Requirement:
Copy, from the entries below, each line in which the string "only" appears.

Provided information:
import Summits.Ventures.CertifiedManyBodySolver.Rows.AndersonHalfFilledBlock

/-!
# Half-filled block lemma — rectangle-cluster forms (sr-mbsolver cal-3, gen 9)

HONEST FRAMING: first certified bounds; not a superconductivity verdict; every number certified
or labelled float. This file only re-packages
`posSemidef_andersonCluster_sub_smul_of_halfFilled_block` / `_of_sector_block` (file
`AndersonHalfFilledBlock.lean`, Lieb 1989 spin-reflection positivity + the `SU(2)` ladder) for the
2-D lane-A rows `anderson_psd_rect*` of
`Summits/HubbardSuperconductivity/ManyBodyBootstrap/Bounds/AndersonRowsSquare.lean`, whose
operator is `andersonCluster (rectWindow Lx Ly) t U (rectBondWeights w) (rectSiteWeights v)`:

* `card_rectWindow : (rectWindow a b).card = a * b` (the tree had only the private membership
  lemma);
* `posSemidef_andersonRect_sub_smul_of_halfFilled_block`: the `N = Lx·Ly` block of `h - q·1` PSD
  ⇒ `h - q·1` PSD (`U ≥ 0`, `v c r ≥ 0`);
* `posSemidef_andersonRect_sub_smul_of_sector_block`: one `(a, b)` block, `a + b = Lx·Ly`,
  `|a - b| ≤ 1`, PSD ⇒ `h - q·1` PSD. On a `4 × 4` cluster the `(8, 8)` block has
  `C(16,8)² = 165 636 900` rows against `4¹⁶ = 4 294 967 296` (÷ 26).

References: E. H. Lieb, Phys. Rev. Lett. 62 (1989) 1201, Theorem 2 [LiebPRL1989].
-/

namespace Summit.Ventures.CertifiedManyBodySolver.Rows

open Matrix Finset Literature.MathematicalPhysics.QuantumLattice
  Literature.MathematicalPhysics.QuantumLattice.AndersonCluster Literature.Probability.LatticeModels
open scoped ComplexOrder

/-- `|[0,a) × [0,b)| = a·b`. [folklore] -/
theorem card_rectWindow (a b : ℕ) : (rectWindow a b).card = a * b := by
  classical
  have hmem : ∀ x : Site 2, x ∈ rectWindow a b ↔ (0 ≤ x 0 ∧ x 0 < a) ∧ (0 ≤ x 1 ∧ x 1 < b) := by
    intro x
    rw [rectWindow, Finset.mem_filter, mem_halfOpenBox, Fin.forall_fin_two]
    push_cast
    constructor
    · rintro ⟨⟨h0, h1⟩, ha, hb⟩
      exact ⟨⟨h0.1, ha⟩, ⟨h1.1, hb⟩⟩
    · rintro ⟨⟨h0, ha⟩, ⟨h1, hb⟩⟩
      exact ⟨⟨⟨h0, by omega⟩, ⟨h1, by omega⟩⟩, ha, hb⟩
  let f : Fin a × Fin b → Site 2 := fun p => ![((p.1 : ℕ) : ℤ), ((p.2 : ℕ) : ℤ)]
  have hf0 : ∀ p, f p 0 = ((p.1 : ℕ) : ℤ) := fun p => rfl
  have hf1 : ∀ p, f p 1 = ((p.2 : ℕ) : ℤ) := fun p => rfl
  have hf : Function.Injective f := by
    rintro ⟨c, r⟩ ⟨c', r'⟩ h
    have h0 := congr_fun h 0
    have h1 := congr_fun h 1
    rw [hf0, hf0, Nat.cast_inj] at h0
    rw [hf1, hf1, Nat.cast_inj] at h1
    exact Prod.ext (Fin.ext h0) (Fin.ext h1)
  have himg : rectWindow a b = Finset.univ.image f := by
    ext x
    rw [hmem, Finset.mem_image]
    constructor
    · rintro ⟨⟨h0, ha⟩, ⟨h1, hb⟩⟩
      refine ⟨(⟨(x 0).toNat, by omega⟩, ⟨(x 1).toNat, by omega⟩), Finset.mem_univ _, ?_⟩
      ext i
      fin_cases i
      · show (((x 0).toNat : ℕ) : ℤ) = x 0
        exact Int.toNat_of_nonneg h0
      · show (((x 1).toNat : ℕ) : ℤ) = x 1
        exact Int.toNat_of_nonneg h1
    · rintro ⟨⟨c, r⟩, -, rfl⟩
      rw [hf0, hf1]
      exact ⟨⟨by positivity, by exact_mod_cast c.isLt⟩, ⟨by positivity, by exact_mod_cast r.isLt⟩⟩
  rw [himg, Finset.card_image_of_injective _ hf, Finset.card_univ, Fintype.card_prod,
    Fintype.card_fin, Fintype.card_fin]

/-- `|PolySite ([0,a) × [0,b))| = a·b` for the rectangle cluster. [folklore] -/
theorem card_polySite_rectWindow (a b : ℕ) : Fintype.card (PolySite (rectWindow a b)) = a * b := by
  rw [ThermodynamicLimit.card_polySite, card_rectWindow]

/-- Entrywise nonnegative rectangle site weights are nonnegative. [folklore] -/
theorem rectSiteWeights_nonneg {v : ℕ → ℕ → ℝ} (hv : ∀ c r, 0 ≤ v c r) (x : Site 2) :
    0 ≤ rectSiteWeights v x :=
  hv _ _

/-- **Rectangle rows, half-filled block**: for the weighted Anderson operator of the open rectangle
cluster `[0,Lx) × [0,Ly) ⊆ ℤ²` (`U ≥ 0`, site weights `v c r ≥ 0`), `PosSemidef` of the `N = Lx·Ly`
block of `h - q·1` gives `h - q·1 ⪰ 0` on the whole Fock space — the hypothesis shape of the
`anderson_psd_rect*` claim nodes. [cite: LiebPRL1989, Theorem 2 and its proof] -/
theorem posSemidef_andersonRect_sub_smul_of_halfFilled_block (Lx Ly : ℕ) (t : ℝ) {U : ℝ}
    (hU : 0 ≤ U) (w : ℕ → ℕ → Fin 2 → ℝ) {v : ℕ → ℕ → ℝ} (hv : ∀ c r, 0 ≤ v c r) {q : ℝ}
    (hblk : ((andersonCluster (rectWindow Lx Ly) t U (rectBondWeights w)
        (rectSiteWeights v)).toBlock (fun s => s.card = Lx * Ly) (fun s => s.card = Lx * Ly) -
        (q : ℂ) • 1).PosSemidef) :
    (andersonCluster (rectWindow Lx Ly) t U (rectBondWeights w) (rectSiteWeights v) -
      (q : ℂ) • (1 : FermionOp (rectWindow Lx Ly))).PosSemidef := by
  refine posSemidef_andersonCluster_sub_smul_of_halfFilled_block _ t hU _
    (rectSiteWeights_nonneg hv) ?_
  rw [card_polySite_rectWindow]
  exact hblk

/-- **Rectangle rows, one `(N↑, N↓)` block**: for the open rectangle cluster `[0,Lx) × [0,Ly)`
(`U ≥ 0`, `v c r ≥ 0`), `PosSemidef` of the `(a, b)` block of `h - q·1` with `a + b = Lx·Ly`,
`|a - b| ≤ 1` (e.g. `(8, 8)` on `4 × 4`: `C(16,8)² = 165 636 900` rows instead of `4¹⁶`) gives
`h - q·1 ⪰ 0` on the whole Fock space. [cite: LiebPRL1989, proof of Theorems 1 and 2] -/
theorem posSemidef_andersonRect_sub_smul_of_sector_block (Lx Ly : ℕ) (t : ℝ) {U : ℝ} (hU : 0 ≤ U)
    (w : ℕ → ℕ → Fin 2 → ℝ) {v : ℕ → ℕ → ℝ} (hv : ∀ c r, 0 ≤ v c r) {a b : ℕ}
    (hab : a + b = Lx * Ly) (ha : a ≤ b + 1) (hb : b ≤ a + 1) {q : ℝ}
    (hblk : ((andersonCluster (rectWindow Lx Ly) t U (rectBondWeights w)
        (rectSiteWeights v)).toBlock (fun s => (upPart s).card = a ∧ (downPart s).card = b)
        (fun s => (upPart s).card = a ∧ (downPart s).card = b) - (q : ℂ) • 1).PosSemidef) :
    (andersonCluster (rectWindow Lx Ly) t U (rectBondWeights w) (rectSiteWeights v) -
      (q : ℂ) • (1 : FermionOp (rectWindow Lx Ly))).PosSemidef :=
  posSemidef_andersonCluster_sub_smul_of_sector_block _ t hU _ (rectSiteWeights_nonneg hv)
    (hab.trans (card_polySite_rectWindow Lx Ly).symm) ha hb hblk

end Summit.Ventures.CertifiedManyBodySolver.Rows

Response to the task:
or labelled float. This file only re-packages
* `card_rectWindow : (rectWindow a b).card = a * b` (the tree had only the private membership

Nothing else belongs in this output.